Animals, insects and small mammals carry pollen grains from the anther of one flower to the receptive part of the carpel or pistil (stigma) of another flower. Between 100,000 and 200,000 animal species serve as pollinators of the 250,000 flowering plant species in the world.

The majority of these animals are insects, but around 1,500 species of birds and mammals that visit flowers can transmit pollen. In some of the Earth’s ecosystems, monkeys, lemurs, squirrels, rodents, and possums play roles in the continuation of plant life.

Flowers can be a color to the human eye. For the eyes of birds and insects, the color of the flowers can transmit light wavelengths that are invisible to us, but very clearly visible to them. Color helps. Likewise, fragrant scents that attract insects on sure-footed flights to and from flowers. In today’s pictures of insects at work, notice how the hind legs of the bumblebee working over a wild bergamot flower are full of pollen. It may be hard to see, but the pollen packages are there, ready to be transported back to the earthmoving beehive. A common sulfur butterfly performs its feeding and pollination on a clover blossom. And a monarch butterfly and a black wasp take turns on tiny white flowers. Other flying insects that can be found on flowers include bees, wasps, ants, beetles, moths, butterflies, and flies.

TR PHOTOS BY GARRY BRANDENBURG – A short hike to the Marietta Sand Prairie earlier this week was an interesting exploration of miniature animal life … insects. It didn’t take long to find several varieties of long-legged creatures, all with wings and all very busy sipping and collecting nectar from the various plant flowers.

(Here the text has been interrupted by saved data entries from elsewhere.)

import Summits.HubbardSuperconductivity.HubbardSuperconductivity.Theses.AposterioriCapRg

/-!
# Restatement candidates for crux [3] `SeededBrokenRegimeBoseFermiPinned` (stmt-HubbardSuperconductivity-14047) — option (α)

Lead c1 (`prover-line-stmt-HubbardSuperconductivity-14047-c1-0`), 2026-08-16.  EVIDENCE FOR THE PLANNER, not a proposal:
the typed shape of restatement option (α) of `LEAD_VERDICT.md` (literal thresholds shared by [3] and R, drefute's scale cap
inside `∃ D`), with the glue re-proved, so that a route-repair pass only has to choose the two numerals.

* `SeededBrokenRegimeBoseFermiPinnedAt kStar₀ etaStar₀` — [3] at FIXED thresholds: the `∀ kStar etaStar` prefix is gone
  (it carried the `∀ etaStar` floor of the report D1″: Disproof.lean §9, FLOOR_c2.md, and the kernel-checked N5–N8 of
  `Theorems/AposterioriCapRgSeededBrokenRegimeBoseFermiPinnedAnomalousKernel{Floor,Certified}.lean`), and the datum is
  scale-capped `D.scale ≤ Λ·e⁻⁸/30` (drefute W1: uncapped data at scales ≥ Λ_c have `m₀(h) → 0`).
* `AposterioriOrderCriterionRAt kStar₀ etaStar₀` — R at the SAME fixed thresholds (R's own `∃ kStar etaStar` prefix becomes
  the route-level choice of the two literals).
* `fixedPoint_of_at` — the certified chain still closes by pure logic:
  `CapRgSymmetricCertificatePinned → [3]At k η → RAt k η → FixedPointDWaveOrder` for ANY `k ≥ 0`, `η`; so the route's
  `closes` survives the restatement verbatim up to the two item signatures.
* Constraints on the numerals (not formal): `etaStar₀` above the D1″ floor of the kept sector (cdisprove: `c_W ≈ 0.027/v_F²`,
  ≈ 2·10⁻² safe in the physical frame once the mixing block is added), `kStar₀` whatever R's Gaussian-phase core needs.

Everything elaborates against the current tree (rc 0, 0 sorry); nothing here is asserted about the model.
-/

set_option linter.dupNamespace false

namespace Summit.HubbardSuperconductivity.HubbardSuperconductivity.Cruxes.SeededBrokenRegimeBoseFermiPinned.Restatement

open Summit.HubbardSuperconductivity.HubbardSuperconductivity.Theses.AposterioriCapRg
open Literature.MathematicalPhysics.QuantumLattice

/-- **[3] at fixed thresholds, scale-capped (restatement option (α))**: there is a tolerance `Θ` such that at every
certified point of the box (density clause byte-identical to `FixedPointDWaveOrder`), for every certificate
`symmetricRegimeCertificateT U μ capRgCornerDataT Θ K Λ L₀`, there are `h₀ > 0` and ONE datum `D` with
`D.scale ≤ Λ·e⁻⁸/30`, `D.MeetsThresholds kStar₀ etaStar₀`, `0 < N_p`, `0 < m₀.fst`, certified against the CT report at
every seed `h ∈ (0, h₀]`. -/
def SeededBrokenRegimeBoseFermiPinnedAt (kStar₀ etaStar₀ : ℚ) : Prop :=
  ∃ Θ : SymmetricTolerance, ∀ U ∈ Set.Icc (2:ℝ) 3, ∀ δ ∈ Set.Icc (1/5:ℝ) (7/20), ∀ μ : ℝ,
    Filter.Tendsto (fun L : ℕ => ((hubbardTorusWith 2 (L + 1) 1 U μ).groundStateFunctional totalNumber).re /
      ((L + 1 : ℕ) : ℝ) ^ 2) Filter.atTop (nhds (1 - δ)) →
    ∀ (K : TrigPolyC4v) (Λ : ℝ) (L₀ : ℕ), symmetricRegimeCertificateT U μ capRgCornerDataT Θ K Λ L₀ →
      ∃ h₀ : ℝ, 0 < h₀ ∧ ∃ D : HubbardScaleData, (D.scale : ℝ) ≤ Λ * Real.exp (-8) / 30 ∧
        D.MeetsThresholds kStar₀ etaStar₀ ∧ 0 < D.numPatches ∧ 0 < D.meanFieldDensity.fst ∧
        ∀ h ∈ Set.Ioc (0:ℝ) h₀, ∃ L₀' : ℕ, D.IsCertifiedEnclosure (hubbardScaleReportCT U μ D h) L₀'

/-- **R at fixed thresholds (restatement option (α))**: the a-posteriori criterion at the SAME literals. -/
def AposterioriOrderCriterionRAt (kStar₀ etaStar₀ : ℚ) : Prop :=
  ∀ (U μ h₀ : ℝ) (D : HubbardScaleData), 0 < h₀ →
    (∀ h ∈ Set.Ioc (0:ℝ) h₀, ∃ L₀ : ℕ, D.IsCertifiedEnclosure (hubbardScaleReportCT U μ D h) L₀) →
    D.MeetsThresholds kStar₀ etaStar₀ → ((D.meanFieldDensity.fst : ℚ) : ℝ) / 2 ≤ dWaveOrderParameter U μ

/-- **The certified chain closes at fixed thresholds** (pure logic, as `fixedPointOfCertifiedChain` / the route's `closes`):
`[2] → [3]At k η → RAt k η → FixedPointDWaveOrder`. -/
theorem fixedPoint_of_at (kStar₀ etaStar₀ : ℚ) (h2 : CapRgSymmetricCertificatePinned)
    (h3 : SeededBrokenRegimeBoseFermiPinnedAt kStar₀ etaStar₀) (hR : AposterioriOrderCriterionRAt kStar₀ etaStar₀) :
    FixedPointDWaveOrder := by
  obtain ⟨Θ, h3all⟩ := h3
  obtain ⟨U, hU, δ, hδ, μ, hdens, hcert⟩ := h2
  obtain ⟨K, Λ, L₀, hc⟩ := hcert Θ
  obtain ⟨h₀, hh₀, D, -, hmeets, -, hm₀, hencl⟩ := h3all U hU δ hδ μ hdens K Λ L₀ hc
  have hle := hR U μ h₀ D hh₀ hencl hmeets
  have hm₀' : (0 : ℝ) < ((D.meanFieldDensity.fst : ℚ) : ℝ) := by exact_mod_cast hm₀
  refine ⟨U, hU, δ, hδ, μ, hdens, ?_⟩
  rw [hasDWaveOrder_iff]
  linarith

/-- The current crux implies its fixed-threshold form WITHOUT the scale cap being derivable — recorded to make the
difference explicit: `SeededBrokenRegimeBoseFermiPinned → ∀ k η > 0, (uncapped variant of) [3]At k η`.  (The capped form is
NOT a consequence of the current statement; the cap is new content requested by drefute W1.) -/
theorem at_uncapped_of_current (h3 : SeededBrokenRegimeBoseFermiPinned) (kStar₀ etaStar₀ : ℚ) (hk : 0 < kStar₀)
    (he : 0 < etaStar₀) :
    ∃ Θ : SymmetricTolerance, ∀ U ∈ Set.Icc (2:ℝ) 3, ∀ δ ∈ Set.Icc (1/5:ℝ) (7/20), ∀ μ : ℝ,
      Filter.Tendsto (fun L : ℕ => ((hubbardTorusWith 2 (L + 1) 1 U μ).groundStateFunctional totalNumber).re /
        ((L + 1 : ℕ) : ℝ) ^ 2) Filter.atTop (nhds (1 - δ)) →
      ∀ (K : TrigPolyC4v) (Λ : ℝ) (L₀ : ℕ), symmetricRegimeCertificateT U μ capRgCornerDataT Θ K Λ L₀ →
        ∃ h₀ : ℝ, 0 < h₀ ∧ ∃ D : HubbardScaleData,
          D.MeetsThresholds kStar₀ etaStar₀ ∧ 0 < D.numPatches ∧ 0 < D.meanFieldDensity.fst ∧
          ∀ h ∈ Set.Ioc (0:ℝ) h₀, ∃ L₀' : ℕ, D.IsCertifiedEnclosure (hubbardScaleReportCT U μ D h) L₀' :=
  h3 kStar₀ etaStar₀ hk he

end Summit.HubbardSuperconductivity.HubbardSuperconductivity.Cruxes.SeededBrokenRegimeBoseFermiPinned.Restatement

Honey bees are extremely valuable for crops. In fact, entire half loads of beehives can be transported across the country in time to facilitate the flowering of the fruit trees. The largest organized pollination event affects California almond plantations, where nearly half of all honey beehives (approximately one million beehives) are transported to almond plantations each spring. It is estimated that 30,000 beehives are needed in New York state to help pollinate apple crops. Maine’s blueberry cultivation requires 50,000 beehives. An incentive to create long-term conservation areas includes all types of native flower varieties specifically designed to encourage natural and native insects to thrive so that pollination can be more effective.

Prairie flowers in the Marietta Sand Prairie are great to see and admire. While we humans may have a motive to just see and admire all the native grassland plants, at our feet lies the tiny world of insects doing their life’s work. And their lives depend on finding food for themselves while allowing all kinds of host plants to thrive, as pollen exchange makes these flowering plants viable for another year. Mother nature has a finely tuned system. Our job is to appreciate and marvel at this intricate web of life. Enjoy your walks in the sand prairie.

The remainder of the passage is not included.